L'articolo 1, comma 35, legge n. 244/07, ha introdotto una norma di interpretazione autentica dell'articolo 90, comma 2, del Tuir, secondo la quale «tra le spese e gli altri componenti negativi indeducibili di cui al comma 2, articolo 90 del testo unico delle imposte sui redditi non si comprendono gli interessi passivi relativi a finanziamenti contratti per l'acquisizione degli immobili indicati al comma 1 dello stesso articolo 90».

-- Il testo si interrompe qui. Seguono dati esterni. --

import Summits.Ventures.HodgeRepro2.T6A1HypHost

/-!
# T6A1HostExistence — the Shimura-Theorem-3 path to the non-vacuity of `Host.CornerProduct`, made explicit
(README §10.5(ii)(c): «check no hypothesis quantifies over an empty / uninstantiable carrier (exhibit an
instance or cite where print guarantees nonemptiness)»; owner t6-p1)

The final theorem quantifies over `C : Host.CornerProduct K` (inside `Hyp.Given_S4`). The host carriers carry
no product of schemes, so a KERNEL instance of `CornerProduct` is not available from this cell; what print
guarantees is made explicit here in kernel, consuming the display BY NAME:
* `exists_factors` / `exists_factors_dim_three` — the display `Hyp.Shimura1998_Thm3 K` (existence of a CM
  abelian variety of every CM type, `T6A1HypHost`) gives, for every face `F`, four CM abelian threefolds of
  the face's types `F.T i` (the face's types are CM types: `F.face.1`; `dim = [K : ℚ] / 2 = 3` by `F.deg6`);
* `nonempty_cornerProduct_of_thm3` — THE REDUCTION: the non-vacuity of `CornerProduct K` over `F` follows from
  that display and ONE residual, the PRODUCT CONSTRUCTION `hprod` (four CM threefolds of the face's types have
  a corner product `B = A₁ × A₂ × A₃ × A₄` with its projections, the diagonal order action and the Künneth
  splitting of `H¹`; Lange–Birkenhake §1.1 / Shimura 1998 §5 — a host-side construction the package does not
  carry), stated as an explicit hypothesis of the theorem, NOT as a display;
* `thm3_conclusion_of_cornerProduct` — the converse consistency check: any corner product witnesses the
  conclusion of Theorem 3 at its four vertices.
No new display, no definition, no axiom. §8(d): uses an L-value-free non-vanishing device: NO.
-/

noncomputable section

open HostAPI.Carriers.AlgebraicGeometry.Motives HostAPI.Carriers.AlgebraicGeometry.HodgeTheory

namespace Summit.Ventures.HodgeRepro2.T6.A1HostExistence

open Host

variable {K : Type} [Field K] [NumberField K] [NumberField.IsCMField K]

/-- The Shimura-Theorem-3 path, factor side: the display gives four CM abelian varieties of the face's types,
each of dimension `[K : ℚ] / 2`. -/
theorem exists_factors (h : Hyp.Shimura1998_Thm3 K) (F : FaceSetting K) :
    ∃ A : Fin 4 → CMVariety K, ∀ i, (A i).type = F.T i ∧ Module.finrank ℚ K = 2 * (A i).A.dim := by
  choose A hA using fun i => h (F.T i) (F.face.1 i)
  exact ⟨A, hA⟩

/-- The same with the dimension clause of `CornerProduct.dim_factor`: the factors are threefolds
(`[K : ℚ] = 6`, `F.deg6`). -/
theorem exists_factors_dim_three (h : Hyp.Shimura1998_Thm3 K) (F : FaceSetting K) :
    ∃ A : Fin 4 → CMVariety K, ∀ i, (A i).type = F.T i ∧ (A i).A.dim = 3 := by
  obtain ⟨A, hA⟩ := exists_factors h F
  refine ⟨A, fun i => ⟨(hA i).1, ?_⟩⟩
  have h2 := (hA i).2
  rw [F.deg6] at h2
  omega

/-- THE REDUCTION of the non-vacuity of `CornerProduct K` over a face `F` to the display Shimura Thm 3 and the
product construction `hprod` (the residual, an explicit hypothesis: four CM threefolds of the face's types have a
corner product with those factors and that face). -/
theorem nonempty_cornerProduct_of_thm3 (h : Hyp.Shimura1998_Thm3 K) (F : FaceSetting K)
    (hprod : ∀ A : Fin 4 → CMVariety K, (∀ i, (A i).type = F.T i) → (∀ i, (A i).A.dim = 3) →
      ∃ C : CornerProduct K, C.F = F ∧ C.A = A) :
    ∃ C : CornerProduct K, C.F = F := by
  obtain ⟨A, hA⟩ := exists_factors_dim_three h F
  obtain ⟨C, hCF, -⟩ := hprod A (fun i => (hA i).1) (fun i => (hA i).2)
  exact ⟨C, hCF⟩

/-- Consistency (the converse direction): every corner product witnesses the conclusion of Shimura's Theorem 3
at each of the four vertices of its face — its factors are CM abelian varieties of the vertex types, of
dimension `[K : ℚ] / 2`. -/
theorem thm3_conclusion_of_cornerProduct (C : CornerProduct K) (i : Fin 4) :
    ∃ A : CMVariety K, A.type = C.F.T i ∧ Module.finrank ℚ K = 2 * A.A.dim :=
  ⟨C.A i, C.type_factor i, by rw [C.F.deg6, C.dim_factor i]⟩

/-- The carrier `CMVariety K` is inhabited under the display, for every CM type. -/
theorem nonempty_cmVariety (h : Hyp.Shimura1998_Thm3 K) (Φ : Set (K →+* ℂ))
    (hΦ : Summit.Ventures.HodgeRepro2.IsCMType K Φ) : Nonempty (CMVariety K) :=
  let ⟨C, _⟩ := h Φ hΦ
  ⟨C⟩

end Summit.Ventures.HodgeRepro2.T6.A1HostExistence

end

Tale norma ha portato al superamento di un precedente orientamento dell'agenzia delle Entrate che aveva ritenuto non deducibili gli interessi passivi relativi a finanziamenti contratti per l'acquisizione degli immobili di cui all'articolo 90, comma 1 del Tuir - c.d. immobili-patrimonio-(beni, cioè, diversi da quelli strumentali all'attività di impresa e diversi dai beni merci).
Ciò significa, prosegue l'Agenzia, che il comma 35, dell'articolo 1, deve essere interpretato nel senso che gli interessi passivi relativi a finanziamenti contratti per la costruzione ovvero per l'acquisto dei c.d. «immobili patrimonio» sono deducibili, non rientrando tra le spese e gli altri componenti negativi per cui vale il divieto di deducibilità, ex articolo 90, comma 2, del Tuir.
Con specifico riferimento alle cooperative edilizie a proprietà indivisa, la circolare in esame precisa che la norma di interpretazione autentica di cui al comma 35, comma 1, legge 244/07, supera anche l'interpretazione fornita dall'agenzia delle Entrate con la risoluzione n. 71/07, secondo la quale gli interessi passivi di finanziamento corrisposti dalle cooperative edilizie a
proprietà indivisa, per effetto della loro assimilazione alle persone fisiche, erano da considerare deducibili con le modalità previste dall'articolo 15 del Tuir per le persone fisiche.
Ne consegue, pertanto, che gli interessi passivi di finanziamento sostenuti per l'acquisto o per la costruzione dei «c.d. immobili-patrimonio », sono deducibili, per i soggetti Ires (e, quindi anche per le cooperative edilizie a proprietà indivisa) nei limiti e alle
condizioni di cui all'articolo 96 del Tuir (ovvero, se trattasi di interessi passivi sostenuti in periodi di imposta anteriori a quello in corso al 1 gennaio 2008, nei limiti di cui all'agli articoli 98,97 e 96 del Tuir nelle formulazioni previgenti).